● Source material:
/-- Registered stub `stub_coneLineBlockGood_c5` of crux stmt-CriticalPhenomena-4576 (lead c5, line `peel`, skeleton v3, part 1/2):
**block goodness from the cone growth step and the induction hypothesis** (fully spelled statement). [cite: KozmaNitzan2024, §3.2 pp. 12–14] -/
theorem stub_coneLineBlockGood_c5 : ∀ (n : ℕ) (u : Sym2 (Fin n) → unitInterval) (A S : Finset (Fin n)) (b a₀ s : Fin n) (sel : Finset (Fin n) → Fin n) (hb : b ∈ A) (hsel : ∀ W, sel W ∈ A) (hSA : Disjoint S A) (hs : s ∈ S) (ha₀ : a₀ ∈ A) (hmin : ∀ a ∈ A, (prodBernoulli u).real (openConn a₀ b) ≤ (prodBernoulli u).real (openConn a b)) (hbad : ∀ v ∈ S, (prodBernoulli u).real (openConn v b) < (prodBernoulli u).real (openConn a₀ b)) (hcone : ∀ (n : ℕ) (u : Sym2 (Fin n) → unitInterval) (A T : Finset (Fin n)) (b a₀ x : Fin n) (hb : b ∈ A), Disjoint T A → T.Nonempty → x ∉ A → x ∉ T → a₀ ∈ A → 4 ≤ A.card → (∀ a ∈ A, (prodBernoulli u).real (openConn a₀ b) ≤ (prodBernoulli u).real (openConn a b)) → (∀ v ∈ insert x T, (prodBernoulli u).real (openConn v b) < (prodBernoulli u).real (openConn a₀ b)) → (∀ w' : Sym2 (Fin n) → unitInterval, (Finset.univ.filter (fun v : Fin n => ∃ y : Fin n, 0 < (w' s(y, v) : ℝ))).card ≤ (Finset.univ.filter (fun v : Fin n => ∃ y : Fin n, 0 < (u s(y, v) : ℝ))).card → ∀ (A' : Finset (Fin n)) (o' b' : Fin n), b' ∈ A' → o' ∉ A' → ∀ (t : ℝ) (sel : Finset (Fin n) → Fin n), (∀ W, sel W ∈ A') → (∀ a ∈ A', 1 - t ≤ (prodBernoulli w').real (openConn a b')) → (prodBernoulli w').real ((⋃ a ∈ A', openConn o' a) ∩ (openConn o' b')ᶜ) + ∑ W ∈ (Finset.univ : Finset (Finset (Fin n))).filter (fun W => o' ∈ W ∧ Disjoint W A'), (prodBernoulli w').real {ω : BondConfig (Fin n) | openCluster ω o' = (W : Set (Fin n))} * (prodBernoulli w').real (openConnIn ((W : Set (Fin n))ᶜ) (sel W) b')ᶜ ≤ t) → (prodBernoulli u).real (openConn a₀ b) + (prodBernoulli u).real ((openConn a₀ b)ᶜ ∩ (⋃ v ∈ T, openConn a₀ v) ∩ (⋃ v ∈ T, openConn v b)) ≤ (prodBernoulli u).real (⋃ v ∈ T, openConn v b) + (∑ W ∈ (Finset.univ : Finset (Finset (Fin n))).filter (fun W => Disjoint W A), (prodBernoulli u).real {ω : BondConfig (Fin n) | ∀ z : Fin n, (z ∈ W ↔ ω ∈ ⋃ v ∈ T, openConn v z)} * A.inf' ⟨b, hb⟩ (fun a => (prodBernoulli u).real (openConnIn ((W : Set (Fin n))ᶜ) a b))) → (prodBernoulli u).real (openConn a₀ b) + (prodBernoulli u).real ((openConn a₀ b)ᶜ ∩ (⋃ v ∈ insert x T, openConn a₀ v) ∩ (⋃ v ∈ insert x T, openConn v b)) ≤ (prodBernoulli u).real (⋃ v ∈ insert x T, openConn v b) + (∑ W ∈ (Finset.univ : Finset (Finset (Fin n))).filter (fun W => Disjoint W A), (prodBernoulli u).real {ω : BondConfig (Fin n) | ∀ z : Fin n, (z ∈ W ↔ ω ∈ ⋃ v ∈ insert x T, openConn v z)} * A.inf' ⟨b, hb⟩ (fun a => (prodBernoulli u).real (openConnIn ((W : Set (Fin n))ᶜ) a b)))) (hIH : ∀ w' : Sym2 (Fin n) → unitInterval, (Finset.univ.filter (fun v : Fin n => ∃ y : Fin n, 0 < (w' s(y, v) : ℝ))).card ≤ (Finset.univ.filter (fun v : Fin n => ∃ y : Fin n, 0 < (u s(y, v) : ℝ))).card → ∀ (A' : Finset (Fin n)) (o' b' : Fin n), b' ∈ A' → o' ∉ A' → ∀ (t : ℝ) (sel : Finset (Fin n) → Fin n), (∀ W, sel W ∈ A') → (∀ a ∈ A', 1 - t ≤ (prodBernoulli w').real (openConn a b')) → (prodBernoulli w').real ((⋃ a ∈ A', openConn o' a) ∩ (openConn o' b')ᶜ) + ∑ W ∈ (Finset.univ : Finset (Finset (Fin n))).filter (fun W => o' ∈ W ∧ Disjoint W A'), (prodBernoulli w').real {ω : BondConfig (Fin n) | openCluster ω o' = (W : Set (Fin n))} * (prodBernoulli w').real (openConnIn ((W : Set (Fin n))ᶜ) (sel W) b')ᶜ ≤ t), (prodBernoulli u).real (openConn a₀ b) + (prodBernoulli u).real ((openConn a₀ b)ᶜ ∩ (⋃ v ∈ S, openConn a₀ v) ∩ (⋃ v ∈ S, openConn v b)) ≤ (prodBernoulli u).real (⋃ v ∈ S, openConn v b) + ∑ W ∈ (Finset.univ : Finset (Finset (Fin n))).filter (fun W => Disjoint W A), (prodBernoulli u).real {ω : BondConfig (Fin n) | ∀ z : Fin n, (z ∈ W ↔ ω ∈ ⋃ v ∈ S, openConn v z)} * (prodBernoulli u).real (openConnIn ((W : Set (Fin n))ᶜ) (sel W) b) :=
  fun _ u A S b a₀ s sel hb hsel hSA hs ha₀ hmin hbad hcone hIH =>
    coneLine_blockGood u A S b a₀ s sel hb hsel hSA hs ha₀ hmin hbad hcone hIH
import Literature.Analysis.Complex.AnalyticFormalRoots
import HarnessLib

/-!
# Principal part of a germ `Θ(s) s^{-N}` at `s = 0`

Topic `Literature/Analysis/Complex` (namespace `Literature.Analysis.Complex.PrincipalPart`).
PROVED, no definition: for `Θ` analytic at `0` and `N ∈ ℕ`, the germ `Θ(s)/s^N` (meromorphic,
pole of order `≤ N`) splits as `A(s⁻¹) + g(s)` on a punctured neighbourhood of `0`, with
`A ∈ ℂ[w]` of degree `≤ N` (the principal part together with the constant term) and `g`
analytic at `0`, `g(0) = 0` (`exists_principal_part`). This is Taylor's formula with
holomorphic remainder (`FormalRoot.exists_taylor_remainder_on_ball`). [folklore]

## References

* R. Remmert, *Theory of Complex Functions*, GTM 122, Springer 1991, Ch. 12 §1.2 (principal
  part of a Laurent expansion). [folklore]
-/

noncomputable section

open Complex Filter Topology Set Metric Finset PowerSeries
open scoped Nat Polynomial

namespace Literature.Analysis.Complex

namespace PrincipalPart

open Literature.Analysis.Complex.FormalRoot (exists_taylor_remainder_on_ball
  analyticAt_of_differentiableOn_ball)

/-- The Taylor series of `f : ℂ → ℂ` at `0`, as a formal power series (local notation). -/
local notation3 "𝓣[" f "]" =>
  (PowerSeries.mk fun n => ((Nat.factorial n : ℂ)⁻¹ * iteratedDeriv n f 0) : PowerSeries ℂ)

/-- An analytic germ at `0` is differentiable on some ball around `0`. [folklore] -/
theorem exists_ball_differentiableOn {Θ : ℂ → ℂ} (hΘ : AnalyticAt ℂ Θ 0) :
    ∃ r > 0, DifferentiableOn ℂ Θ (ball 0 r) := by
  obtain ⟨r, hr, h⟩ := Metric.eventually_nhds_iff_ball.1 hΘ.eventually_analyticAt
  exact ⟨r, hr, fun z hz => (h z hz).differentiableAt.differentiableWithinAt⟩

/-- **Principal part.** For `Θ` analytic at `0` and `N ∈ ℕ` there are `A ∈ ℂ[w]` with
`deg A ≤ N` and `g` analytic at `0` with `g 0 = 0` such that `Θ(s)/s^N = A(s⁻¹) + g(s)` for
all `s ≠ 0` near `0`. [folklore] -/
theorem exists_principal_part {Θ : ℂ → ℂ} (hΘ : AnalyticAt ℂ Θ 0) (N : ℕ) :
    ∃ (A : ℂ[X]) (g : ℂ → ℂ), AnalyticAt ℂ g 0 ∧ g 0 = 0 ∧ A.natDegree ≤ N ∧
      ∀ᶠ s in 𝓝[≠] (0 : ℂ), Θ s / s ^ N = A.eval s⁻¹ + g s := by
  obtain ⟨r, hr, hdiff⟩ := exists_ball_differentiableOn hΘ
  obtain ⟨R, hR, hΘR, -⟩ := exists_taylor_remainder_on_ball hr hdiff N
  set A : ℂ[X] := Polynomial.C (R 0) +
    ∑ k ∈ range N, Polynomial.C (coeff k 𝓣[Θ]) * Polynomial.X ^ (N - k) with hA
  refine ⟨A, fun s => R s - R 0, (analyticAt_of_differentiableOn_ball hr hR).sub analyticAt_const,
    sub_self _, ?_, ?_⟩
  · rw [hA]
    refine (Polynomial.natDegree_add_le _ _).trans (max_le (by simp) ?_)
    refine Polynomial.natDegree_sum_le_of_forall_le _ _ fun k _ => ?_
    exact (Polynomial.natDegree_C_mul_le _ _).trans
      ((Polynomial.natDegree_pow_le).trans (by simp))
  · have hball : ∀ᶠ s in 𝓝[≠] (0 : ℂ), s ∈ ball (0 : ℂ) r :=
      eventually_nhdsWithin_of_eventually_nhds (ball_mem_nhds 0 hr)
    filter_upwards [hball, self_mem_nhdsWithin] with s hs hs0
    rw [hΘR s hs, add_div, mul_div_cancel_left₀ _ (pow_ne_zero N hs0), hA, Polynomial.eval_add,
      Polynomial.eval_C, Polynomial.eval_finsetSum, Finset.sum_div]
    have hterm : ∀ k ∈ range N, coeff k 𝓣[Θ] * s ^ k / s ^ N =
        (Polynomial.C (coeff k 𝓣[Θ]) * Polynomial.X ^ (N - k)).eval s⁻¹ := by
      intro k hk
      have hkN : k ≤ N := (Finset.mem_range.1 hk).le
      rw [Polynomial.eval_mul, Polynomial.eval_C, Polynomial.eval_pow, Polynomial.eval_X, inv_pow,
        mul_div_assoc]
      congr 1
      rw [div_eq_iff (pow_ne_zero N hs0), ← pow_sub_mul_pow s hkN]
      field_simp
      rw [mul_div_assoc, div_self (pow_ne_zero _ hs0), mul_one]
    rw [Finset.sum_congr rfl hterm]
    ring

end PrincipalPart

end Literature.Analysis.Complex

end
import Summits.RiemannHypothesis.RiemannHypothesis.Theorems.SignConeConeMagnificationCombTypePairSum
import Summits.RiemannHypothesis.RiemannHypothesis.Theorems.SignConeConeMagnificationStubCombLocal
import Literature.NumberTheory.LFunctions.WeilCombTwoPointSummable
import Literature.NumberTheory.LFunctions.WeilCombAutocorrelationBump

/-!
# Crux `SignCone.SlackDesign` (stmt-RiemannHypothesis-18009), line `real_comb_type`, stub `stub_pairData` — glue:
# pair-level sharp node data from the SHARP NODE DATA of the parent crux

`stub_pairData` (Cruxes/SlackDesign/Lines/real_comb_type.lean r3) asks, for a Chebyshev–Mertens weight `c ≥ 0`, a level `L ≥ 1` and a
smooth bump `b ≥ 0` on `[-1,1]`, for the PAIR-LEVEL bound

  `|(E_c − E_Λ)(ℓ,ℓ') − Σ_{n≤3LM} (c−Λ)(n)·((∫b²)√(ℓ/ℓ')·(Σ_{k'≤⌊X_M/(nℓ')⌋}[ℓ ∣ nℓ'k']/k')/n + S(gcd(nℓ',ℓ))/n)| ≤ Cst(log M)^θ`

eventually in `M`, with a class term `|S| ≤ Cst(log M)^θ`, `θ < 1` (`X_M = M/(4√(log M))`, `h = √(log M)/M`).
This file derives it from the parent crux's SHARP NODE DATA in the exact registered shape of seat-0's anchor
`combTypeSharpNodeData` (stmt-RiemannHypothesis-16303, registered 2026-08-17T11:53Z) — taken here as the hypothesis `hSND` — by the
landed node → pair summation `CombType.pair_difference_of_node_bounds` (p154654): the smooth main terms `hβ√(ℓ'/ℓ)·N(n)` cancel between
`c` and `Λ` up to `8N₀L·hM·(…) = O(√(log M))`, `B(0) = ∫ b²` (`autocorr_zero`), `1/(4h) = X_M` (`comb_params_of_large`), and
`√(log M) ≤ (log M)^{3/4}`.

* `pairData_of_sharpNodeData` — `hSND →` the statement of `stub_pairData` (so `stub_pairData := pairData_of_sharpNodeData combTypeSharpNodeData`
  the moment the anchor lands).
-/

noncomputable section

-- `Summit.RiemannHypothesis.RiemannHypothesis.…` repeats a namespace component by design (D-0017 layout).
set_option linter.dupNamespace false

open scoped BigOperators Topology ArithmeticFunction.vonMangoldt ContDiff
open MeasureTheory Set Filter

namespace Summit.RiemannHypothesis.RiemannHypothesis.Theorems.SignConeSlackDesign

open Literature.NumberTheory.LFunctions
open Summit.RiemannHypothesis.RiemannHypothesis.Theorems.SignConeConeMagnification

/-- `√x ≤ x^{3/4}` for `x ≥ 1`. [folklore] -/
theorem sqrt_le_rpow_three_quarters {x : ℝ} (hx : 1 ≤ x) : Real.sqrt x ≤ x ^ (3 / 4 : ℝ) := by
  rw [Real.sqrt_eq_rpow]
  exact Real.rpow_le_rpow_of_exponent_le hx (by norm_num)

/-- **Pair-level sharp node data from the sharp node data.**  See the module docstring; `hSND` is the registered anchor
`combTypeSharpNodeData` of the parent crux verbatim. [folklore] -/
theorem pairData_of_sharpNodeData
    (hSND : ∀ B B' B'' : ℝ → ℝ, ∀ N₀ N₁ N₂ : ℝ, ∀ L : ℕ, (∀ x, HasDerivAt B (B' x) x) → (∀ x, HasDerivAt B' (B'' x) x) →
      (∀ x, |B x| ≤ N₀) → (∀ x, |B' x| ≤ N₁) → (∀ x, |B'' x| ≤ N₂) → (∀ x, 2 < |x| → B x = 0) → (∀ x, 0 ≤ B x) → (1 ≤ L) →
      ∀ c : ℕ → ℝ, (∀ n, 0 ≤ c n) → ∀ A : ℝ, (∀ N : ℕ, 1 ≤ N → ∑ n ∈ Finset.Icc 1 N, c n ≤ A * N) →
      ∃ E₁ : ℝ, 0 ≤ E₁ ∧ ∃ M₁ : ℕ, ∀ M : ℕ, M₁ ≤ M → 4096 * L ^ 2 ≤ M → ∀ ℓ ∈ Finset.Icc 1 L, ∀ ℓ' ∈ Finset.Icc 1 L,
        ∃ S err : ℕ → ℝ, (∀ δ, |S δ| ≤ E₁ * Real.log M ^ (3 / 4 : ℝ)) ∧
          (∑ n ∈ Finset.Icc 1 (3 * L * M), (c n + ArithmeticFunction.vonMangoldt n) * err n ≤ E₁ * Real.log M ^ (3 / 4 : ℝ)) ∧
          ∀ n ∈ Finset.Icc 1 (3 * L * M),
            |(∑ k' ∈ Finset.Icc 1 M, (∑ k ∈ Finset.Icc 1 M,
                B ((Real.log ((n : ℝ) * ℓ' * k' / ℓ) - Real.log k) / (Real.sqrt (Real.log M) / M)) / Real.sqrt k) /
                  Real.sqrt k' / Real.sqrt n) -
              B 0 * (Real.sqrt ℓ / Real.sqrt ℓ') *
                (∑ k' ∈ Finset.Icc 1 ⌊1 / (4 * (Real.sqrt (Real.log M) / M)) / ((n : ℝ) * ℓ')⌋₊,
                  (if ℓ ∣ n * ℓ' * k' then 1 / (k' : ℝ) else 0)) / n -
              (Real.sqrt (Real.log M) / M) * (∫ v, B v * Real.exp (-((Real.sqrt (Real.log M) / M) * v) / 2)) *
                (Real.sqrt ℓ' / Real.sqrt ℓ) *
                ((min M ⌊(ℓ : ℝ) * M * Real.exp (-(2 * (Real.sqrt (Real.log M) / M))) / (ℓ' * n)⌋₊ -
                  ⌊1 / (4 * (Real.sqrt (Real.log M) / M)) / ((n : ℝ) * ℓ')⌋₊ : ℕ) : ℝ) -
              S (Nat.gcd (n * ℓ') ℓ) / n| ≤ err n) :
    ∀ c : ℕ → ℝ, (∀ n, 0 ≤ c n) →
    (∃ A : ℝ, ∀ x : ℝ, 1 ≤ x → ∑ n ∈ Finset.Icc 1 ⌊x⌋₊, c n ≤ A * x) →
    (∃ C : ℝ, Filter.Tendsto (fun x : ℝ => (∑ n ∈ Finset.Icc 1 ⌊x⌋₊, c n / n) - Real.log x)
      Filter.atTop (nhds C)) →
    ∀ L : ℕ, 1 ≤ L →
    ∀ b : ℝ → ℝ, ContDiff ℝ (⊤ : ℕ∞) b → HasCompactSupport b → tsupport b ⊆ Set.Icc (-1) 1 → (∀ x, 0 ≤ b x) →
    ∃ Cst θ : ℝ, θ < 1 ∧
      ∀ᶠ M : ℕ in Filter.atTop, ∀ ℓ ∈ Finset.Icc 1 L, ∀ ℓ' ∈ Finset.Icc 1 L,
        ∃ S : ℕ → ℝ,
          (∀ δ, |S δ| ≤ Cst * Real.log M ^ θ) ∧
          (|((∑ n ∈ Finset.Icc 1 (3 * L * M), c n *
                ∑ k' ∈ Finset.Icc 1 M,
                  (∑ k ∈ Finset.Icc 1 M, (∫ u, b u * b (u - (Real.log ((n : ℝ) * ℓ' * k' / ℓ) - Real.log k)
                    / (Real.sqrt (Real.log M) / M))) / Real.sqrt k) / Real.sqrt k' / Real.sqrt n) -
              ∑ n ∈ Finset.Icc 1 (3 * L * M), (Λ n : ℝ) *
                ∑ k' ∈ Finset.Icc 1 M,
                  (∑ k ∈ Finset.Icc 1 M, (∫ u, b u * b (u - (Real.log ((n : ℝ) * ℓ' * k' / ℓ) - Real.log k)
                    / (Real.sqrt (Real.log M) / M))) / Real.sqrt k) / Real.sqrt k' / Real.sqrt n) -
            ∑ n ∈ Finset.Icc 1 (3 * L * M), (c n - Λ n) *
              ((∫ u, b u ^ 2) * (Real.sqrt ℓ / Real.sqrt ℓ') *
                  (∑ k' ∈ Finset.Icc 1 (⌊(M : ℝ) / (4 * Real.sqrt (Real.log M)) / ((n : ℝ) * ℓ')⌋₊),
                    (if ℓ ∣ n * ℓ' * k' then (1 : ℝ) / k' else 0)) / n +
                S (Nat.gcd (n * ℓ') ℓ) / n)| ≤ Cst * Real.log M ^ θ) := by
  intro c hc0 hA hMer L hL b hb hbc hbs hb0
  obtain ⟨A, hA⟩ := hA
  -- the autocorrelation package of the bump
  obtain ⟨N₀, N₁, N₂, hB, hB', h0, h1, h2, hBs, hB0⟩ := autocorr_package hb hbc hbs hb0
  set B : ℝ → ℝ := fun v => ∫ u, b u * b (u - v) with hBdef
  have hN₀ : 0 ≤ N₀ := (abs_nonneg _).trans (h0 0)
  -- Chebyshev along `ℕ` and the bounded Mertens difference
  have hA₁ : ∀ N : ℕ, 1 ≤ N → ∑ n ∈ Finset.Icc 1 N, c n ≤ A * N := chebyshev_nat hA
  obtain ⟨T₀, hT⟩ := exists_abs_dwtSum_le c hMer
  obtain ⟨hT0, hA'0⟩ := diff_consts_nonneg hT (sum_abs_sub_vonMangoldt_le hc0 hA₁)
  -- the sharp node data for this bump and weight
  obtain ⟨E₁, hE₁, M₁, hSN⟩ := hSND B (deriv B) (deriv (deriv B)) N₀ N₁ N₂ L hB hB' h0 h1 h2 hBs hB0 hL c hc0 A hA₁
  -- constants
  set W : ℝ := 8 * N₀ * L * ((2 * T₀ + 3 * (A + (Real.log 4 + 4))) * L + (T₀ + (A + (Real.log 4 + 4)))) with hW
  have hW0 : 0 ≤ W := by
    have hLR : (0 : ℝ) ≤ L := Nat.cast_nonneg L
    simp only [hW]
    have : 0 ≤ (2 * T₀ + 3 * (A + (Real.log 4 + 4))) * L + (T₀ + (A + (Real.log 4 + 4))) := by positivity
    positivity
  refine ⟨E₁ + W, 3 / 4, by norm_num, ?_⟩
  filter_upwards [eventually_ge_atTop M₁, eventually_ge_atTop (4096 * L ^ 2)] with M hMM₁ hM
  intro ℓ hℓ ℓ' hℓ'
  obtain ⟨hℓ1, hℓL⟩ := Finset.mem_Icc.1 hℓ
  obtain ⟨hℓ'1, hℓ'L⟩ := Finset.mem_Icc.1 hℓ'
  obtain ⟨hlog1, hκ1, -, hh0, hhL, hhM1, -, -, hX, -, -⟩ := comb_params_of_large hL hM
  set h : ℝ := Real.sqrt (Real.log M) / M with hh
  obtain ⟨S, err, hS, herr, hnode⟩ := hSN M hMM₁ hM ℓ hℓ ℓ' hℓ'
  have hlogθ : 0 ≤ Real.log M ^ (3 / 4 : ℝ) := Real.rpow_nonneg (by linarith) _
  refine ⟨S, fun δ => (hS δ).trans ?_, ?_⟩
  · nlinarith [hS δ, hlogθ]
  -- the node → pair summation
  have hMpos : 0 < M := by
    have : 1 ≤ 4096 * L ^ 2 := by nlinarith
    omega
  have hN : 1 ≤ 3 * L * M := by nlinarith
  have hpair := CombType.pair_difference_of_node_bounds (B := B) (M := M) (N := 3 * L * M) h0 hBs hB0 hL hℓ1 hℓL hℓ'1 hℓ'L
    hh0 hhL hhM1 hc0 hA₁ hT hN S err hnode
  -- `B 0 = ∫ b²` and `1/(4h) = X_M`
  have hB0int : B 0 = ∫ u, b u ^ 2 := autocorr_zero b
  have hMR : (0 : ℝ) < M := by exact_mod_cast hMpos
  have hhM : h * M = Real.sqrt (Real.log M) := by simp only [hh]; field_simp
  rw [hB0int] at hpair
  simp only [hX] at hpair
  refine hpair.trans ?_
  -- the error budget: `E₁ (log M)^{3/4} + W √(log M) ≤ (E₁ + W)(log M)^{3/4}`
  have hsq : Real.sqrt (Real.log M) ≤ Real.log M ^ (3 / 4 : ℝ) := sqrt_le_rpow_three_quarters hlog1
  have h2 : 8 * N₀ * L * h * M * ((2 * T₀ + 3 * (A + (Real.log 4 + 4))) * L + (T₀ + (A + (Real.log 4 + 4)))) =
      W * Real.sqrt (Real.log M) := by
    simp only [hW]
    rw [show 8 * N₀ * L * h * M = 8 * N₀ * L * (h * M) by ring, hhM]
    ring
  rw [h2]
  have h3 : W * Real.sqrt (Real.log M) ≤ W * Real.log M ^ (3 / 4 : ℝ) := mul_le_mul_of_nonneg_left hsq hW0
  nlinarith [herr, h3]

/-- **Anchor `pairDataOfSharpNodeData`** (registered sub-goal of line `real_comb_type`; `pairData_of_sharpNodeData` with the
hypothesis as an implication): sharp node data (parent anchor `combTypeSharpNodeData`, verbatim) ⇒ the pair-level data of
`stub_pairData`. [folklore] -/
theorem pairDataOfSharpNodeData : (∀ B B' B'' : ℝ → ℝ, ∀ N₀ N₁ N₂ : ℝ, ∀ L : ℕ, (∀ x, HasDerivAt B (B' x) x) → (∀ x, HasDerivAt B' (B'' x) x) → (∀ x, |B x| ≤ N₀) → (∀ x, |B' x| ≤ N₁) → (∀ x, |B'' x| ≤ N₂) → (∀ x, 2 < |x| → B x = 0) → (∀ x, 0 ≤ B x) → (1 ≤ L) → ∀ c : ℕ → ℝ, (∀ n, 0 ≤ c n) → ∀ A : ℝ, (∀ N : ℕ, 1 ≤ N → ∑ n ∈ Finset.Icc 1 N, c n ≤ A * N) → ∃ E₁ : ℝ, 0 ≤ E₁ ∧ ∃ M₁ : ℕ, ∀ M : ℕ, M₁ ≤ M → 4096 * L ^ 2 ≤ M → ∀ ℓ ∈ Finset.Icc 1 L, ∀ ℓ' ∈ Finset.Icc 1 L, ∃ S err : ℕ → ℝ, (∀ δ, |S δ| ≤ E₁ * Real.log M ^ (3 / 4 : ℝ)) ∧ (∑ n ∈ Finset.Icc 1 (3 * L * M), (c n + ArithmeticFunction.vonMangoldt n) * err n ≤ E₁ * Real.log M ^ (3 / 4 : ℝ)) ∧ ∀ n ∈ Finset.Icc 1 (3 * L * M), |(∑ k' ∈ Finset.Icc 1 M, (∑ k ∈ Finset.Icc 1 M, B ((Real.log ((n : ℝ) * ℓ' * k' / ℓ) - Real.log k) / (Real.sqrt (Real.log M) / M)) / Real.sqrt k) / Real.sqrt k' / Real.sqrt n) - B 0 * (Real.sqrt ℓ / Real.sqrt ℓ') * (∑ k' ∈ Finset.Icc 1 ⌊1 / (4 * (Real.sqrt (Real.log M) / M)) / ((n : ℝ) * ℓ')⌋₊, (if ℓ ∣ n * ℓ' * k' then 1 / (k' : ℝ) else 0)) / n - (Real.sqrt (Real.log M) / M) * (∫ v, B v * Real.exp (-((Real.sqrt (Real.log M) / M) * v) / 2)) * (Real.sqrt ℓ' / Real.sqrt ℓ) * ((min M ⌊(ℓ : ℝ) * M * Real.exp (-(2 * (Real.sqrt (Real.log M) / M))) / (ℓ' * n)⌋₊ - ⌊1 / (4 * (Real.sqrt (Real.log M) / M)) / ((n : ℝ) * ℓ')⌋₊ : ℕ) : ℝ) - S (Nat.gcd (n * ℓ') ℓ) / n| ≤ err n) → ∀ c : ℕ → ℝ, (∀ n, 0 ≤ c n) → (∃ A : ℝ, ∀ x : ℝ, 1 ≤ x → ∑ n ∈ Finset.Icc 1 ⌊x⌋₊, c n ≤ A * x) → (∃ C : ℝ, Filter.Tendsto (fun x : ℝ => (∑ n ∈ Finset.Icc 1 ⌊x⌋₊, c n / n) - Real.log x) Filter.atTop (nhds C)) → ∀ L : ℕ, 1 ≤ L → ∀ b : ℝ → ℝ, ContDiff ℝ (⊤ : ℕ∞) b → HasCompactSupport b → tsupport b ⊆ Set.Icc (-1) 1 → (∀ x, 0 ≤ b x) → ∃ Cst θ : ℝ, θ < 1 ∧ ∀ᶠ M : ℕ in Filter.atTop, ∀ ℓ ∈ Finset.Icc 1 L, ∀ ℓ' ∈ Finset.Icc 1 L, ∃ S : ℕ → ℝ, (∀ δ, |S δ| ≤ Cst * Real.log M ^ θ) ∧ (|((∑ n ∈ Finset.Icc 1 (3 * L * M), c n * ∑ k' ∈ Finset.Icc 1 M, (∑ k ∈ Finset.Icc 1 M, (∫ u, b u * b (u - (Real.log ((n : ℝ) * ℓ' * k' / ℓ) - Real.log k) / (Real.sqrt (Real.log M) / M))) / Real.sqrt k) / Real.sqrt k' / Real.sqrt n) - ∑ n ∈ Finset.Icc 1 (3 * L * M), (ArithmeticFunction.vonMangoldt n : ℝ) * ∑ k' ∈ Finset.Icc 1 M, (∑ k ∈ Finset.Icc 1 M, (∫ u, b u * b (u - (Real.log ((n : ℝ) * ℓ' * k' / ℓ) - Real.log k) / (Real.sqrt (Real.log M) / M))) / Real.sqrt k) / Real.sqrt k' / Real.sqrt n) - ∑ n ∈ Finset.Icc 1 (3 * L * M), (c n - ArithmeticFunction.vonMangoldt n) * ((∫ u, b u ^ 2) * (Real.sqrt ℓ / Real.sqrt ℓ') * (∑ k' ∈ Finset.Icc 1 (⌊(M : ℝ) / (4 * Real.sqrt (Real.log M)) / ((n : ℝ) * ℓ')⌋₊), (if ℓ ∣ n * ℓ' * k' then (1 : ℝ) / k' else 0)) / n + S (Nat.gcd (n * ℓ') ℓ) / n)| ≤ Cst * Real.log M ^ θ) :=
  fun hSND => pairData_of_sharpNodeData hSND

end Summit.RiemannHypothesis.RiemannHypothesis.Theorems.SignConeSlackDesign

end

● Task prompt: Copy every line of the data above in which the string "Mertens" appears.

● Task output:
`stub_pairData` (Cruxes/SlackDesign/Lines/real_comb_type.lean r3) asks, for a Chebyshev–Mertens weight `c ≥ 0`, a level `L ≥ 1` and a
  -- Chebyshev along `ℕ` and the bounded Mertens difference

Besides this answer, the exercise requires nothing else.